Look through the data below for the string "integrand", and copy every line where it turns up.

Saved data entries:
════
/-- **Vertical boundary limit of `Kc` off the cut**: for real `x < 1`, `Kc(x − εi) → Kc(x)`
(continuity). [folklore] -/
theorem tendsto_Kc_vertical_of_lt_one {x : ℝ} (hx : x < 1) :
    Tendsto (fun ε : ℝ => Kc ((x : ℂ) - (ε : ℂ) * I)) (𝓝[>] 0) (𝓝 (Kc x)) := by
  have h : Continuous fun ε : ℝ => (x : ℂ) - (ε : ℂ) * I := by fun_prop
  have h2 := h.tendsto 0
  simp only [Complex.ofReal_zero, zero_mul, sub_zero] at h2
  exact ((continuousAt_Kc (ofReal_mem_kcDomain hx)).tendsto.comp h2).mono_left nhdsWithin_le_nhds

/-- Vertical boundary limit of `Kc` at every real `x ≠ 1`. [folklore] -/
theorem tendsto_Kc_vertical {x : ℝ} (hx : x ≠ 1) :
    Tendsto (fun ε : ℝ => Kc ((x : ℂ) - (ε : ℂ) * I)) (𝓝[>] 0) (𝓝 (Kc x)) := by
  rcases lt_or_gt_of_ne hx with h | h
  · exact tendsto_Kc_vertical_of_lt_one h
  · exact tendsto_Kc_vertical_of_one_lt h

/-! ### The Wick-rotation integrand `H = A³ (1 − m)^{−1/2}` -/

/-- `A(m) = Kc(m) + i·conj(Kc(1 − conj m))`: the analytic continuation of `K(m) + iK(1−m)` from
`(0,1)` to the lower half `m`-plane. [cite: Zhou2013, Cor. 4.2 and eq. (inv_mod) (arXiv pp. 17–18)] -/
def wickA (m : ℂ) : ℂ := Kc m + I * (starRingEnd ℂ) (Kc (1 - (starRingEnd ℂ) m))

/-- The Wick-rotation integrand `H(m) = A(m)³ (1 − m)^{−1/2}`. [cite: Zhou2013, Prop. 5.1] -/
def wickH (m : ℂ) : ℂ := wickA m ^ 3 * (1 - m) ^ (-(1 / 2 : ℂ))

/-- `A` is complex differentiable on the open lower half-plane. [folklore] -/
theorem differentiableAt_wickA {m : ℂ} (hm : m.im < 0) : DifferentiableAt ℂ wickA m := by
  unfold wickA
  refine (differentiableAt_Kc (mem_kcDomain_of_im_neg hm)).add (DifferentiableAt.const_mul ?_ I)
  -- `m ↦ conj (Kc (1 - conj m))` = `conj ∘ (Kc ∘ (1 - ·)) ∘ conj`
  have h1 : DifferentiableAt ℂ (fun w : ℂ => Kc (1 - w)) ((starRingEnd ℂ) m) := by
    have hmem : 1 - (starRingEnd ℂ) m ∈ kcDomain := by
      apply mem_kcDomain_of_im_neg
      simp only [Complex.sub_im, Complex.one_im, Complex.conj_im]
      linarith
    exact (differentiableAt_Kc hmem).comp _ ((differentiableAt_const _).sub differentiableAt_id)
  have h2 := h1.conj_conj
  rw [Complex.conj_conj] at h2
  exact h2

/-- `H` is complex differentiable on the open lower half-plane. [folklore] -/
theorem differentiableAt_wickH {m : ℂ} (hm : m.im < 0) : DifferentiableAt ℂ wickH m := by
  unfold wickH
  refine ((differentiableAt_wickA hm).pow 3).mul ?_
  have hmem : (1 - m : ℂ) ∈ slitPlane := mem_slitPlane_iff.mpr (Or.inr (by simpa using hm.ne))
  exact ((differentiableAt_const _).sub differentiableAt_id).cpow (differentiableAt_const _) hmem

/-- `H` is holomorphic on the open lower half-plane. [folklore] -/
theorem differentiableOn_wickH : DifferentiableOn ℂ wickH {m : ℂ | m.im < 0} := fun _ hm =>
  (differentiableAt_wickH hm).differentiableWithinAt

/-- `H` is continuous on the open lower half-plane. [folklore] -/
theorem continuousOn_wickH : ContinuousOn wickH {m : ℂ | m.im < 0} :=
  differentiableOn_wickH.continuousOn

/-- **Vertical boundary limit of `H`** at every real `x ∉ {0, 1}`:
`H(x − εi) → (Kc x + i conj(Kc(1−x)))³ (1−x)^{−1/2}` as `ε → 0⁺`. [folklore] -/
theorem tendsto_wickH_vertical {x : ℝ} (hx0 : x ≠ 0) (hx1 : x ≠ 1) :
    Tendsto (fun ε : ℝ => wickH ((x : ℂ) - (ε : ℂ) * I)) (𝓝[>] 0)
      (𝓝 ((Kc x + I * (starRingEnd ℂ) (Kc ((1 - x : ℝ) : ℂ))) ^ 3 * (((1 - x : ℝ) : ℂ)) ^ (-(1 / 2 : ℂ)))) := by
  unfold wickH wickA
  refine Tendsto.mul (Tendsto.pow (Tendsto.add (tendsto_Kc_vertical hx1) (Tendsto.const_mul I ?_)) 3) ?_
  · -- the conjugated term: `1 - conj (x - εI) = (1 - x) - εI`
    have heq : ∀ ε : ℝ, (1 : ℂ) - (starRingEnd ℂ) ((x : ℂ) - (ε : ℂ) * I) = ((1 - x : ℝ) : ℂ) - (ε : ℂ) * I := by
      intro ε
      simp only [map_sub, Complex.conj_ofReal, map_mul, Complex.conj_I]
      push_cast
      ring
    simp_rw [heq]
    exact (Complex.continuous_conj.tendsto _).comp (tendsto_Kc_vertical (x := 1 - x) (by
      intro h; apply hx0; linarith))
  · have heq : ∀ ε : ℝ, (1 : ℂ) - ((x : ℂ) - (ε : ℂ) * I) = ((1 - x : ℝ) : ℂ) + ((1 * ε : ℝ) : ℂ) * I := by
      intro ε; push_cast; ring
    simp_rw [heq]
    exact ((continuousWithinAt_cpow_const_ofReal (y := 1 - x) (sub_ne_zero.mpr (Ne.symm hx1)) _).tendsto).comp
      (tendsto_ofReal_add_mul_I (1 - x) 1 zero_le_one)

/-! ### The boundary function and its real part -/

/-- The boundary function `H₀(x) = (Kc x + i conj(Kc(1−x)))³ (1−x)^{−1/2}` (real `x`; the vertical
limit of `H` from below at `x ∉ {0,1}`). [folklore] -/
def wickH₀ (x : ℝ) : ℂ :=
  (Kc x + I * (starRingEnd ℂ) (Kc ((1 - x : ℝ) : ℂ))) ^ 3 * (((1 - x : ℝ) : ℂ)) ^ (-(1 / 2 : ℂ))

/-- Algebra: `Re[(a + ib)³ w] = w(a³ − 3ab²)` for real `a, b, w`. [folklore] -/
theorem re_cube_add_mul_I (a b w : ℝ) :
    (((a : ℂ) + I * (b : ℂ)) ^ 3 * (w : ℂ)).re = w * (a ^ 3 - 3 * a * b ^ 2) := by
  simp [pow_succ, Complex.mul_re, Complex.mul_im, Complex.add_re, Complex.add_im]
  ring

/-- **Real part on `(0,1)`**: `Re H₀(x) = (1−x)^{−1/2}(K(x)³ − 3K(x)K(1−x)²)`.
[cite: Zhou2013, Prop. 5.1] -/
theorem wickH₀_re_of_mem_Ioo {x : ℝ} (hx : x ∈ Ioo (0 : ℝ) 1) :
    (wickH₀ x).re = (1 - x) ^ (-(1 / 2 : ℝ)) * (ellipticK x ^ 3 - 3 * ellipticK x * ellipticK (1 - x) ^ 2) := by
  have h1 : (1 - x : ℝ) < 1 := by linarith [hx.1]
  have h1' : 0 ≤ 1 - x := by linarith [hx.2]
  rw [wickH₀, Kc_ofReal hx.2, Kc_ofReal h1, Complex.conj_ofReal,
    show (-(1 / 2 : ℂ)) = ((-(1 / 2) : ℝ) : ℂ) by push_cast; ring, ← ofReal_cpow h1',
    re_cube_add_mul_I]

/-- The imaginary-modulus transformation, rewritten: for `x > 1`, `K(1−x) = x^{−1/2}K(1−1/x)`.
[cite: Zhou2013, §4.1 (imaginary modulus transformation)] -/
theorem ellipticK_one_sub_of_one_lt {x : ℝ} (hx : 1 < x) :
    ellipticK (1 - x) = 1 / Real.sqrt x * ellipticK (1 - 1 / x) := by
  have h := ellipticK_neg (μ := x - 1) (by linarith)
  rw [show -(x - 1) = 1 - x by ring, show 1 + (x - 1) = x by ring] at h
  rw [h]
  congr 2
  field_simp

/-- The imaginary-modulus transformation, rewritten: for `x < 0`,
`K(x) = (1−x)^{−1/2}K(1 − 1/(1−x))`. [cite: Zhou2013, §4.1 (imaginary modulus transformation)] -/
theorem ellipticK_of_neg {x : ℝ} (hx : x < 0) :
    ellipticK x = 1 / Real.sqrt (1 - x) * ellipticK (1 - 1 / (1 - x)) := by
  have h := ellipticK_neg (μ := -x) (by linarith)
  rw [neg_neg, show 1 + -x = 1 - x by ring] at h
  rw [h]
  congr 2
  have : (1 - x) ≠ 0 := by linarith
  field_simp
  ring

/-- **Real part on `(1,∞)` vanishes**: there `A = Kc x + i conj(Kc(1−x)) = x^{−1/2}K(1/x)` is real
and `(1−x)^{−1/2} = −i(x−1)^{−1/2}`. [cite: Zhou2013, Cor. 4.2 and eq. (inv_mod) (arXiv p. 18)] -/
theorem wickH₀_re_of_one_lt {x : ℝ} (hx : 1 < x) : (wickH₀ x).re = 0 := by
  have hx0 : 0 ≤ x - 1 := by linarith
  have h1 : (1 - x : ℝ) < 1 := by linarith
  obtain ⟨-, hK⟩ := Kc_ofReal_of_one_lt hx
  have hA : Kc x + I * (starRingEnd ℂ) (Kc ((1 - x : ℝ) : ℂ)) = ((1 / Real.sqrt x * ellipticK (1 / x) : ℝ) : ℂ) := by
    rw [hK, Kc_ofReal h1, Complex.conj_ofReal, ellipticK_one_sub_of_one_lt hx]
    ring
  have hw : (((1 - x : ℝ) : ℂ)) ^ (-(1 / 2 : ℂ)) = (((x - 1) ^ (-(1 / 2 : ℝ)) : ℝ) : ℂ) * (-I) := by
    rw [show (-(1 / 2 : ℂ)) = ((-(1 / 2) : ℝ) : ℂ) by push_cast; ring,
      ofReal_cpow_of_nonpos (by linarith : (1 - x : ℝ) ≤ 0), ← Complex.ofReal_neg,
      show -(1 - x) = x - 1 by ring, ← ofReal_cpow hx0, exp_pi_mul_I_mul_neg_half]
  rw [wickH₀, hA, hw]
  have e : (((1 / Real.sqrt x * ellipticK (1 / x) : ℝ) : ℂ) ^ 3 *
      ((((x - 1) ^ (-(1 / 2 : ℝ)) : ℝ) : ℂ) * -I)) =
      ((-((1 / Real.sqrt x * ellipticK (1 / x)) ^ 3 * (x - 1) ^ (-(1 / 2 : ℝ))) : ℝ) : ℂ) * I := by
    push_cast; ring
  rw [e, Complex.re_ofReal_mul, Complex.I_re, mul_zero]

/-- **Real part on `(−∞,0)` vanishes**: there `A = i(1−x)^{−1/2}K(1/(1−x))` is purely imaginary and
`(1−x)^{−1/2}` is real. [cite: Zhou2013, Cor. 4.2 and eq. (inv_mod) (arXiv p. 18)] -/
theorem wickH₀_re_of_neg {x : ℝ} (hx : x < 0) : (wickH₀ x).re = 0 := by
  have hx1 : (1 : ℝ) < 1 - x := by linarith
  have h1' : 0 ≤ 1 - x := by linarith
  obtain ⟨-, hK⟩ := Kc_ofReal_of_one_lt hx1
  have hA : Kc x + I * (starRingEnd ℂ) (Kc ((1 - x : ℝ) : ℂ)) =
      I * ((1 / Real.sqrt (1 - x) * ellipticK (1 / (1 - x)) : ℝ) : ℂ) := by
    rw [hK, Kc_ofReal (by linarith : x < 1), ellipticK_of_neg hx]
    simp only [map_sub, map_mul, Complex.conj_ofReal, Complex.conj_I]
    linear_combination ((1 / Real.sqrt (1 - x) * ellipticK (1 - 1 / (1 - x)) : ℝ) : ℂ) * Complex.I_mul_I
  have hw : (((1 - x : ℝ) : ℂ)) ^ (-(1 / 2 : ℂ)) = (((1 - x) ^ (-(1 / 2 : ℝ)) : ℝ) : ℂ) := by
    rw [show (-(1 / 2 : ℂ)) = ((-(1 / 2) : ℝ) : ℂ) by push_cast; ring, ← ofReal_cpow h1']
  rw [wickH₀, hA, hw]
  simp [pow_succ, Complex.mul_re, Complex.mul_im]

/-! ### Decay at infinity -/

/-- `1/√r = r^{−1/2}` for `r ≥ 0`. [folklore] -/
theorem one_div_sqrt_eq_rpow {r : ℝ} (hr : 0 ≤ r) : 1 / Real.sqrt r = r ^ (-(1 / 2 : ℝ)) := by
  rw [Real.rpow_neg hr, ← Real.sqrt_eq_rpow, one_div (Real.sqrt r)]

/-- **Decay of `Kc`**: `‖Kc m‖ ≤ C‖m‖^{−3/8}` for `‖m‖ ≥ 2`, with `C = K(1/2) + 8`. [folklore] -/
theorem norm_Kc_le_rpow_of_two_le {m : ℂ} (hm : 2 ≤ ‖m‖) :
    ‖Kc m‖ ≤ (ellipticK (1 / 2) + 8) * ‖m‖ ^ (-(3 / 8 : ℝ)) := by
  have hK0 : 0 ≤ ellipticK (1 / 2) := ellipticK_nonneg _
  set r := ‖m‖ with hr
  have hr1 : 1 < r := by linarith
  have hr0 : 0 < r := by linarith
  have h := norm_Kc_le_of_one_lt_norm (m := m) hr1
  rw [← hr] at h
  have h1 : ellipticK (1 / r) ≤ ellipticK (1 / 2) :=
    ellipticK_mono (one_div_le_one_div_of_le (by norm_num) hm) (by norm_num)
  have h2 : ellipticK (1 - 1 / r) ≤ 8 * r ^ (1 / 8 : ℝ) := by
    have hlt : 1 / r < 1 := (div_lt_one hr0).mpr hr1
    have hpos : 0 < 1 / r := by positivity
    have h := ellipticK_le_rpow (u := 1 - 1 / r) (θ := 1 / 4) (by linarith) (by linarith)
      (by norm_num) (by norm_num)
    have e : (1 - (1 - 1 / r)) ^ (-((1 / 4 : ℝ) / 2)) = r ^ (1 / 8 : ℝ) := by
      rw [sub_sub_cancel, one_div r, Real.inv_rpow hr0.le, ← Real.rpow_neg hr0.le]
      norm_num
    rw [e, show (2 : ℝ) / (1 / 4) = 8 by norm_num] at h
    exact h
  have e1 : 1 / Real.sqrt r = r ^ (-(1 / 2 : ℝ)) := one_div_sqrt_eq_rpow hr0.le
  have e2 : r ^ (-(1 / 2 : ℝ)) * r ^ (1 / 8 : ℝ) = r ^ (-(3 / 8 : ℝ)) := by
    rw [← Real.rpow_add hr0]; norm_num
  have e3 : r ^ (-(1 / 2 : ℝ)) ≤ r ^ (-(3 / 8 : ℝ)) :=
    Real.rpow_le_rpow_of_exponent_le hr1.le (by norm_num)
  calc ‖Kc m‖ ≤ 1 / Real.sqrt r * (ellipticK (1 / r) + ellipticK (1 - 1 / r)) := h
    _ ≤ r ^ (-(1 / 2 : ℝ)) * (ellipticK (1 / 2) + 8 * r ^ (1 / 8 : ℝ)) := by
        rw [e1]; exact mul_le_mul_of_nonneg_left (add_le_add h1 h2) (Real.rpow_nonneg hr0.le _)
    _ = ellipticK (1 / 2) * r ^ (-(1 / 2 : ℝ)) + 8 * (r ^ (-(1 / 2 : ℝ)) * r ^ (1 / 8 : ℝ)) := by ring
    _ ≤ ellipticK (1 / 2) * r ^ (-(3 / 8 : ℝ)) + 8 * r ^ (-(3 / 8 : ℝ)) := by
        rw [e2]; exact add_le_add (mul_le_mul_of_nonneg_left e3 hK0) le_rfl
    _ = (ellipticK (1 / 2) + 8) * r ^ (-(3 / 8 : ℝ)) := by ring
════
[Reply]:
/-! ### The Wick-rotation integrand `H = A³ (1 − m)^{−1/2}` -/
/-- The Wick-rotation integrand `H(m) = A(m)³ (1 − m)^{−1/2}`. [cite: Zhou2013, Prop. 5.1] -/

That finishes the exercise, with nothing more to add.